Our 30 or so participants over breakfast at the Ivy recently confirmed that these issues really do need addressing in a specific way for women, if gender equality in leadership positions is ever to become a reality in our lifetime, but not necessarily through women only programmes and initiatives.
What barriers do women face in making it through to leadership roles?
Our audience readily identified several. Women are easily drawn into self-limiting beliefs about what is possible when they contemplate the scarcity of women at more senior levels and the apparent difficulty of the roles – it seems from our audience that ‘I could never do that’ is not an untypical self-assessment. Women also tend to self-limit in planning their lives generally – ‘there’s no point in pushing for that promotion when I know I want to start a family in the next 12 months’. Women also feel constrained by ‘presenteeism’, all too often an undiscussable feature of corporate culture – ‘you need to be in the office and seen to be engaging in the real action’. Leadership roles, particularly at senior levels, are also often associated with long hours at work which are just unattractive if not impossible for a lot of women. There are undoubtedly key moments when women get lost in their career progression or simply give up, e.g. returning from maternity leave – ‘it’s just too damned hard’ -especially for those not yet earning sufficiently to afford a nanny.
So, what can be done to encourage and enable women to progress to leadership roles at all levels in organisations?
Environment and organisational culture appear to be key enablers. Men and women both want a different way of working, one that is conducive to their outside work responsibilities and gives them more control over their careers through flexible working practices. Furthermore, women need to be encouraged to ask for what will make it possible for them to progress and take on more senior roles.
Secondly and importantly, men need education in what it means and feels like to be ‘the other’, i.e. in the minority, to understand the adjustments required to be truly inclusive. This issue goes well beyond gender equality of course to embrace ethnic, religious and sexual orientation differences as well.

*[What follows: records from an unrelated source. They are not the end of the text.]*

/-- **TWISTING PRIMES AT `2` OF DEPTH `M` FOR TWO CLASSES, under non-entanglement at level `2^M`.**
`W/ℚ` elliptic, `Δ(W) < 0`, `ρ̄_{W,2}` onto, `c₀` a complex conjugation, `M ≥ 1`, `x, y ∈ H¹(ℚ, E[2])`,
`A ≤ Γ_ℚ` OPEN containing all commutators (the fixer of a finite abelian extension `F_A/ℚ`), `m ≥ 1`, a
finite set `B₀` of rational primes and a finite set `S'` of places to avoid. HYPOTHESIS (non-entanglement
at level `2^M`): `[x, h] ≠ 0` for some `h ∈ Γ_{ℚ(E[2^M])}` and `[y, h'] ≠ 0` for some `h' ∈ Γ_{ℚ(E[2^M])}` —
neither class is inflated from `Gal(ℚ(E[2^M])/ℚ)`; automatic for `M = 1` and `x, y ≠ 0`
(`exists_torsionFixing_h1Eval_ne_of_ne_zero`); the side conditions `A`, `μ_m` cost nothing
(`exists_torsionFixing_mem_h1Eval_ne_of_commutator_mem`). CONCLUSION: a prime `ℓ ∉ B₀`, `ℓ ∤ m`,
`m ∣ ℓ + 1`, a place `v ∋ ℓ` off `S'` with an arithmetic Frobenius `c₀·t`, **`t ∈ Γ_{ℚ(E[2^M])} ∩ A`** (so
`Frob_ℓ` acts as `c₀` on `E[2^M]` — DEPTH `M`: `2^M ∣ ℓ + 1`, `2^M ∣ a_ℓ` — and on everything `A` fixes),
and BOTH `x_ℓ ≠ 0`, `y_ℓ ≠ 0` in `H¹(ℚ_ℓ, E[2])`. Proof: the depth-`M` two-class key lemma on
`B = Γ_{ℚ(E[2^M], ζ_m)} ∩ A` gives `h₀ ∈ B` with `c₀[z,h₀] ≠ [z,h₀]` (`z = x, y`); Čebotarev (`frobenius_dense`,
proved in the tree) in the open set `c₀h₀·(𝒩_{x,y} ∩ Stab ζ_m ∩ A ∩ Γ_{ℚ(E[2^M])})`; then `m ∣ ℓ + 1` from
`γζ = ζ⁻¹ = ζ^ℓ`, and `[z, γ²] = c₀[z,h₀] + [z,h₀] ≠ 0 ⟹ z_ℓ ≠ 0` (easy half of the local criterion),
exactly as at depth one. This is the Čebotarev half of the LEVEL LAW's prime-level supply at depth
`M ≥ 2` (`Lines/genus-supply-depthlaw.md` §2–§3, `Lines/genus-supply-local.md` §2), out of reach of the
depth-one argument (`…TwistingPrimeKolyvagin`, header). [cite: MazurRubin2010, Prop. 3.3 and Lemma 3.5 (twisting primes via Čebotarev)]
[cite: GrossLMS1991, §9 Prop. 9.6] [cite: McCallumLMS1991, §3 Cor. 3.2, §4 (Kolyvagin primes of level M)] -/
theorem exists_twistingPrime_pair_pow (hsurj : W.HasSurjectiveModNGaloisRep 2) (hΔ : W.Δ < 0)
    {c₀ : absoluteGaloisGroup ℚ} (hc₀ : IsComplexConjugation (Rat.castHom ℝ) c₀) {M : ℕ} (hM : 1 ≤ M)
    {x y : galH1Torsion W (2 : ℤ)}
    (A : Subgroup (absoluteGaloisGroup ℚ)) (hAopen : IsOpen (A : Set (absoluteGaloisGroup ℚ)))
    (hA : ∀ γ δ : absoluteGaloisGroup ℚ, γ * δ * γ⁻¹ * δ⁻¹ ∈ A)
    {m : ℕ} (hm : m ≠ 0)
    (hx : ∃ h ∈ torsionFixing W ((2 ^ M : ℕ) : ℤ), h1Eval W (2 : ℤ) x h ≠ 0)
    (hy : ∃ h ∈ torsionFixing W ((2 ^ M : ℕ) : ℤ), h1Eval W (2 : ℤ) y h ≠ 0)
    (B₀ : Finset ℕ) {S' : Set (HeightOneSpectrum (𝓞 ℚ))} (hS' : S'.Finite) :
    ∃ ℓ : ℕ, ∃ _ : Fact ℓ.Prime, ℓ ∉ B₀ ∧ ¬ ℓ ∣ m ∧ m ∣ ℓ + 1 ∧
      (∃ (v : HeightOneSpectrum (𝓞 ℚ)) (𝔓 : Ideal (absIntegers (𝓞 ℚ) ℚ))
          (t : absoluteGaloisGroup ℚ), v ∉ S' ∧ (ℓ : 𝓞 ℚ) ∈ v.asIdeal ∧ 𝔓 ∈ v.primesAbove ∧
          IsArithFrobAt (𝓞 ℚ) (c₀ * t) 𝔓 ∧ t ∈ torsionFixing W ((2 ^ M : ℕ) : ℤ) ∧ t ∈ A) ∧
      x ∉ W.torsionLocalKer ℚ_[ℓ] (2 : ℤ) ∧ y ∉ W.torsionLocalKer ℚ_[ℓ] (2 : ℤ) := by
  classical
  haveI : NeZero m := ⟨hm⟩
  have hn0 : (2 : ℤ) ≠ 0 := two_ne_zero
  have hnM0 : ((2 ^ M : ℕ) : ℤ) ≠ 0 := by exact_mod_cast pow_ne_zero M two_ne_zero
  -- `Γ_{ℚ(E[2^M])} ≤ Γ_{ℚ(E[2])}`
  set TM := torsionFixing W ((2 ^ M : ℕ) : ℤ) with hTMdef
  have h2M : (2 : ℤ) ∣ ((2 ^ M : ℕ) : ℤ) := by
    rw [Nat.cast_pow, Nat.cast_ofNat]; exact dvd_pow_self 2 (by omega : M ≠ 0)
  have hTM : TM ≤ torsionFixing W (2 : ℤ) := KolyvaginLowerBoundAtTwo.torsionFixing_le_of_dvd W h2M
  have hTMopen : IsOpen (TM : Set (absoluteGaloisGroup ℚ)) := isOpen_torsionFixing W hnM0
  -- a primitive `m`-th root of unity
  have hq0 : ((m : ℕ) : AlgebraicClosure ℚ) ≠ 0 := by exact_mod_cast hm
  haveI : NeZero ((m : ℕ) : AlgebraicClosure ℚ) := ⟨hq0⟩
  obtain ⟨ζ, hζ⟩ := IsAlgClosed.exists_root (Polynomial.cyclotomic m (AlgebraicClosure ℚ))
    (Polynomial.degree_cyclotomic_pos m _ (Nat.pos_of_ne_zero hm)).ne'
  have hprim : IsPrimitiveRoot ζ m := Polynomial.isRoot_cyclotomic_iff.mp hζ
  have hpow : ∀ σ : absoluteGaloisGroup ℚ, ∃ i : ℕ, σ • ζ = ζ ^ i := fun σ ↦ by
    have h1 : (σ • ζ) ^ m = 1 := by rw [← smul_pow', hprim.pow_eq_one, smul_one]
    obtain ⟨i, -, hi⟩ := hprim.eq_pow_of_pow_eq_one h1
    exact ⟨i, hi.symm⟩
  set St : Subgroup (absoluteGaloisGroup ℚ) := MulAction.stabilizer (absoluteGaloisGroup ℚ) ζ with hSt
  have hStopen : IsOpen (St : Set (absoluteGaloisGroup ℚ)) := isOpen_stabilizer_absoluteGaloisGroup ζ
  have hStconj : ∀ (σ : absoluteGaloisGroup ℚ) {h : absoluteGaloisGroup ℚ}, h ∈ St →
      σ * h * σ⁻¹ ∈ St := by
    intro σ h hh
    change (σ * h * σ⁻¹) • ζ = ζ
    have hh' : h • ζ = ζ := hh
    obtain ⟨i, hi⟩ := hpow σ⁻¹
    rw [mul_smul, mul_smul, hi, smul_pow', hh', ← hi, smul_inv_smul]
  -- ### abelian side conditions are free: move the witnesses into `Stab ζ ⊓ A` (commutator-closed)
  set A' : Subgroup (absoluteGaloisGroup ℚ) := St ⊓ A with hA'
  have hA'comm : ∀ γ δ : absoluteGaloisGroup ℚ, γ * δ * γ⁻¹ * δ⁻¹ ∈ A' := fun γ δ ↦
    ⟨commutator_smul_rootOfUnity hprim γ δ, hA γ δ⟩
  -- ### the conjugation-stable subgroup `B = Γ_{ℚ(E[2^M], ζ)} ∩ A` and the two-class key lemma on it
  set B : Subgroup (absoluteGaloisGroup ℚ) := TM ⊓ A' with hB
  have hBT : B ≤ torsionFixing W (2 : ℤ) := fun h hh ↦ hTM hh.1
  have hBconj : ∀ (σ : absoluteGaloisGroup ℚ) {h : absoluteGaloisGroup ℚ}, h ∈ B → σ * h * σ⁻¹ ∈ B :=
    fun σ h hh ↦ ⟨(torsionFixing_normal W _).conj_mem h hh.1 σ,
      ⟨hStconj σ hh.2.1, conj_mem_of_commutator_mem hA σ hh.2.2⟩⟩
  have hx' : ∃ h ∈ B, h1Eval W (2 : ℤ) x h ≠ 0 := by
    obtain ⟨h, hT, hA'', hh⟩ := exists_torsionFixing_mem_h1Eval_ne_of_commutator_mem W hsurj h2M hx A' hA'comm
    exact ⟨h, ⟨hT, hA''⟩, hh⟩
  have hy' : ∃ h ∈ B, h1Eval W (2 : ℤ) y h ≠ 0 := by
    obtain ⟨h, hT, hA'', hh⟩ := exists_torsionFixing_mem_h1Eval_ne_of_commutator_mem W hsurj h2M hy A' hA'comm
    exact ⟨h, ⟨hT, hA''⟩, hh⟩
  obtain ⟨h₀, hh₀B, hh₀x, hh₀y⟩ :=
    exists_mem_smul_h1Eval_ne_pair_of_exists_h1Eval_ne W hsurj hΔ hc₀ x y B hBT hBconj hx' hy'
  have hh₀TM : h₀ ∈ TM := hh₀B.1
  have hh₀T : h₀ ∈ torsionFixing W (2 : ℤ) := hTM hh₀TM
  have hh₀ζ : h₀ • ζ = ζ := hh₀B.2.1
  have hh₀A : h₀ ∈ A := hh₀B.2.2
  -- ### the finite exceptional set of places of `ℚ`
  set Bx : Finset ℕ := m.primeFactors ∪ B₀ with hBx
  set S : Set (HeightOneSpectrum (𝓞 ℚ)) :=
    {v | ∃ q ∈ Bx, q.Prime ∧ (q : 𝓞 ℚ) ∈ v.asIdeal} ∪ S' with hS
  have hSfin : S.Finite := by
    refine Set.Finite.union ?_ hS'
    have : {v : HeightOneSpectrum (𝓞 ℚ) | ∃ q ∈ Bx, q.Prime ∧ (q : 𝓞 ℚ) ∈ v.asIdeal} ⊆
        ⋃ q ∈ (Bx.filter Nat.Prime), {v | (q : 𝓞 ℚ) ∈ v.asIdeal} := by
      intro v ⟨q, hqB, hq, hqv⟩
      simp only [Set.mem_iUnion, Finset.mem_filter]
      exact ⟨q, ⟨hqB, hq⟩, hqv⟩
    refine Set.Finite.subset (Set.Finite.biUnion (Finset.finite_toSet _) fun q hq ↦ ?_) this
    rw [Finset.coe_filter, Set.mem_setOf_eq] at hq
    have hsub : {v : HeightOneSpectrum (𝓞 ℚ) | (q : 𝓞 ℚ) ∈ v.asIdeal}.Subsingleton :=
      fun v hv v' hv' ↦ HeightOneSpectrum.eq_of_natCast_mem_rat hq.2 hv hv'
    exact hsub.finite
  -- ### Čebotarev: a Frobenius in the open set `c₀ h₀ · (𝒩 ∩ Stab ζ ∩ A ∩ Γ_{ℚ(E[2^M])})`
  set xs : Bool → galH1Torsion W (2 : ℤ) := fun i ↦ if i then x else y with hxs
  set 𝒩 := evalKer W (2 : ℤ) xs with h𝒩
  have h𝒩open : IsOpen (𝒩 : Set (absoluteGaloisGroup ℚ)) :=
    isOpen_evalKer W _ _ (isOpen_torsionFixing W hn0)
  set U : Set (absoluteGaloisGroup ℚ) :=
    (((𝒩 : Set _) ∩ (St : Set _)) ∩ (A : Set _)) ∩ (TM : Set _) with hU
  have hUopen : IsOpen U := ((h𝒩open.inter hStopen).inter hAopen).inter hTMopen
  set O : Set (absoluteGaloisGroup ℚ) := (fun γ ↦ c₀ * h₀ * γ) '' U with hO
  have hOopen : IsOpen O := (Homeomorph.mulLeft (c₀ * h₀)).isOpenMap _ hUopen
  have hOne : O.Nonempty := ⟨c₀ * h₀ * 1, 1, ⟨⟨⟨𝒩.one_mem, St.one_mem⟩, A.one_mem⟩, TM.one_mem⟩, rfl⟩
  obtain ⟨γ, hγO, v, hvS, 𝔓₀, h𝔓₀, hγ⟩ :=
    (absoluteGaloisGroup.frobenius_dense Automorphic.chebotarev_artinRep_holds ℚ S hSfin
      ).inter_open_nonempty O hOopen hOne
  obtain ⟨u, ⟨⟨⟨hu𝒩, huSt⟩, huA⟩, huTM⟩, rfl⟩ := hγO
  have hux : h1Eval W (2 : ℤ) x u = 0 := by simpa [hxs] using hu𝒩.2 true
  have huy : h1Eval W (2 : ℤ) y u = 0 := by simpa [hxs] using hu𝒩.2 false
  have huζ : u • ζ = ζ := huSt
  set t := h₀ * u with ht
  have htTM : t ∈ TM := mul_mem hh₀TM huTM
  have htT : t ∈ torsionFixing W (2 : ℤ) := hTM htTM
  have htA : t ∈ A := mul_mem hh₀A huA
  have hγt : c₀ * h₀ * u = c₀ * t := by rw [ht, mul_assoc]
  have hvS' : v ∉ S' := fun h ↦ hvS (Or.inr h)
  -- ### the rational prime `ℓ` under `v` and `ℚ_v ≅ ℚ_ℓ`
  set ℓ : ℕ := (Rat.HeightOneSpectrum.primesEquiv (R := 𝓞 ℚ) v : ℕ) with hℓdef
  have hℓ : ℓ.Prime := (Rat.HeightOneSpectrum.primesEquiv (R := 𝓞 ℚ) v).2
  haveI hℓF : Fact ℓ.Prime := ⟨hℓ⟩
  have hℓv : (ℓ : 𝓞 ℚ) ∈ v.asIdeal := by
    have h := (Rat.HeightOneSpectrum.natGenerator_dvd_iff (R := 𝓞 ℚ) v (n := ℓ)).mp dvd_rfl
    rw [Ideal.mem_map_iff_of_surjective _ (Rat.IsIntegralClosure.intEquiv (𝓞 ℚ)).surjective] at h
    obtain ⟨z, hz, hzℓ⟩ := h
    have : z = (ℓ : 𝓞 ℚ) :=
      (Rat.IsIntegralClosure.intEquiv (𝓞 ℚ)).injective (by rw [hzℓ, map_natCast])
    rwa [this] at hz
  haveI : CharZero (v.adicCompletion ℚ) :=
    charZero_of_injective_algebraMap (algebraMap ℚ (v.adicCompletion ℚ)).injective
  set θ : v.adicCompletion ℚ ≃+* ℚ_[ℓ] :=
    RingEquivClass.toRingEquiv (Rat.HeightOneSpectrum.adicCompletion.padicEquiv (R := 𝓞 ℚ) v)
    with hθ
  have hℓB : ℓ ∉ Bx := fun h ↦ hvS (Or.inl ⟨ℓ, h, hℓ, hℓv⟩)
  simp only [hBx, Finset.mem_union, Nat.mem_primeFactors, not_or] at hℓB
  obtain ⟨hℓm', hℓB₀⟩ := hℓB
  have hℓm : ¬ ℓ ∣ m := fun h ↦ hℓm' ⟨hℓ, h, hm⟩
  -- ### `m ∣ ℓ + 1`
  have hmv : (m : 𝓞 ℚ) ∉ v.asIdeal := natCast_not_mem_of_not_dvd hℓ hℓv hℓm
  have h1 : (c₀ * h₀ * u) • ζ = ζ⁻¹ := by
    rw [mul_smul, mul_smul, huζ, hh₀ζ, RatClosure.smul_eq_inv_of_pow_eq_one hc₀ hm hprim.pow_eq_one]
  have h2 : (c₀ * h₀ * u) • ζ = ζ ^ v.residueCard :=
    smul_eq_pow_residueCard_of_isArithFrobAt_of_pow_eq_one hmv h𝔓₀ hγ hprim.pow_eq_one
  rw [residueCard_eq_of_natCast_mem_rat hℓ hℓv, h1] at h2
  have hζ0 : ζ ≠ 0 := hprim.ne_zero hm
  have hζ1 : ζ ^ (ℓ + 1) = 1 := by rw [pow_succ, ← h2, inv_mul_cancel₀ hζ0]
  have hmdvd : m ∣ ℓ + 1 := (hprim.pow_eq_one_iff_dvd (ℓ + 1)).mp hζ1
  -- ### `[z, γ²] = c₀ [z, h₀] + [z, h₀] ≠ 0` for `z = x, y`
  have hsq : c₀ * c₀ = 1 := by have h := hc₀.sq_eq_one; rwa [sq] at h
  have hcinv : c₀⁻¹ = c₀ := inv_eq_of_mul_eq_one_right hsq
  have hγγ : (c₀ * h₀ * u) * (c₀ * h₀ * u) = (c₀ * t * c₀⁻¹) * t := by
    rw [hγt, hcinv]; group
  have hconjT : c₀ * t * c₀⁻¹ ∈ torsionFixing W (2 : ℤ) := (torsionFixing_normal W _).conj_mem t htT c₀
  have hγγT : (c₀ * h₀ * u) * (c₀ * h₀ * u) ∈ torsionFixing W (2 : ℤ) := by
    rw [hγγ]; exact mul_mem hconjT htT
  have hval : ∀ (z : galH1Torsion W (2 : ℤ)), h1Eval W (2 : ℤ) z u = 0 →
      c₀ • h1Eval W (2 : ℤ) z h₀ ≠ h1Eval W (2 : ℤ) z h₀ →
      h1Eval W (2 : ℤ) z ((c₀ * h₀ * u) * (c₀ * h₀ * u)) ≠ 0 := by
    intro z huz hh₀z
    rw [hγγ, h1Eval_mul W _ z hconjT, h1Eval_conj W _ z c₀ htT, ht, h1Eval_mul W _ z hh₀T, huz,
      add_zero]
    intro h0
    apply hh₀z
    have h2v : h1Eval W (2 : ℤ) z h₀ + h1Eval W (2 : ℤ) z h₀ = 0 := by
      rw [← two_nsmul]; exact AddSubgroup.torsionBy.nsmul _
    rw [eq_neg_of_add_eq_zero_left h0, neg_eq_of_add_eq_zero_left h2v]
  -- ### the local criterion at `v`, then transport to `ℚ_ℓ`
  have hlocx := not_mem_torsionLocalKer_of_h1Eval_sq_ne_zero W (n := 2) two_ne_zero h𝔓₀ hγ hγγT
    (hval x hux hh₀x)
  have hlocy := not_mem_torsionLocalKer_of_h1Eval_sq_ne_zero W (n := 2) two_ne_zero h𝔓₀ hγ hγγT
    (hval y huy hh₀y)
  refine ⟨ℓ, hℓF, hℓB₀, hℓm, hmdvd, ⟨v, 𝔓₀, t, hvS', hℓv, h𝔓₀, hγt ▸ hγ, htTM, htA⟩,
    fun hx'' ↦ hlocx ?_, fun hy'' ↦ hlocy ?_⟩
  · exact (mem_torsionLocalKer_padic_iff W θ (2 : ℤ) x).mp hx''
  · exact (mem_torsionLocalKer_padic_iff W θ (2 : ℤ) y).mp hy''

Thirdly, organisations need to get real about their expectations of leaders. The unspoken expectation, for example, that a candidate for a senior leadership role has successfully completed roles with significant P&L responsibility in more than one location outside the UK is unhelpful for women for whom this can be very difficult to fulfil. Perhaps women need to take better advice and guidance on the organisations they join, the location of the client base, the centres of gravity of the business, etc.
Fourthly, there are other ways of being present – technology is an important enabler and if well used, can help bridge the gap where rapport building and relationships are critical to success. Agile working in this context becomes another key enabler – organisations need to make much faster progress on making this a reality.
And finally, our audience suggested that women only programmes have a place in encouraging more women to develop the self-confidence and belief to progress to senior leadership roles. Apart from those who felt they might actually be rather lonely on a women only programme, those who had experienced this, mostly in their early to mid- 30s, spoke powerfully of its impact on their career development and their lives generally. At the right time, perhaps at the first or second points on the leadership pipeline, women only programmes offer important opportunities to explore leadership identity, communication style and personal presence, decision making processes, risk taking and most importantly to develop appropriate self-confidence in one’s value and ability to participate in the social and professional milieu at the top of the organisation. Self-limiting beliefs can be challenged, their confidence and self-efficacy developed and their portfolio of skills enhanced to include the gravitas and professional edge required in more senior roles.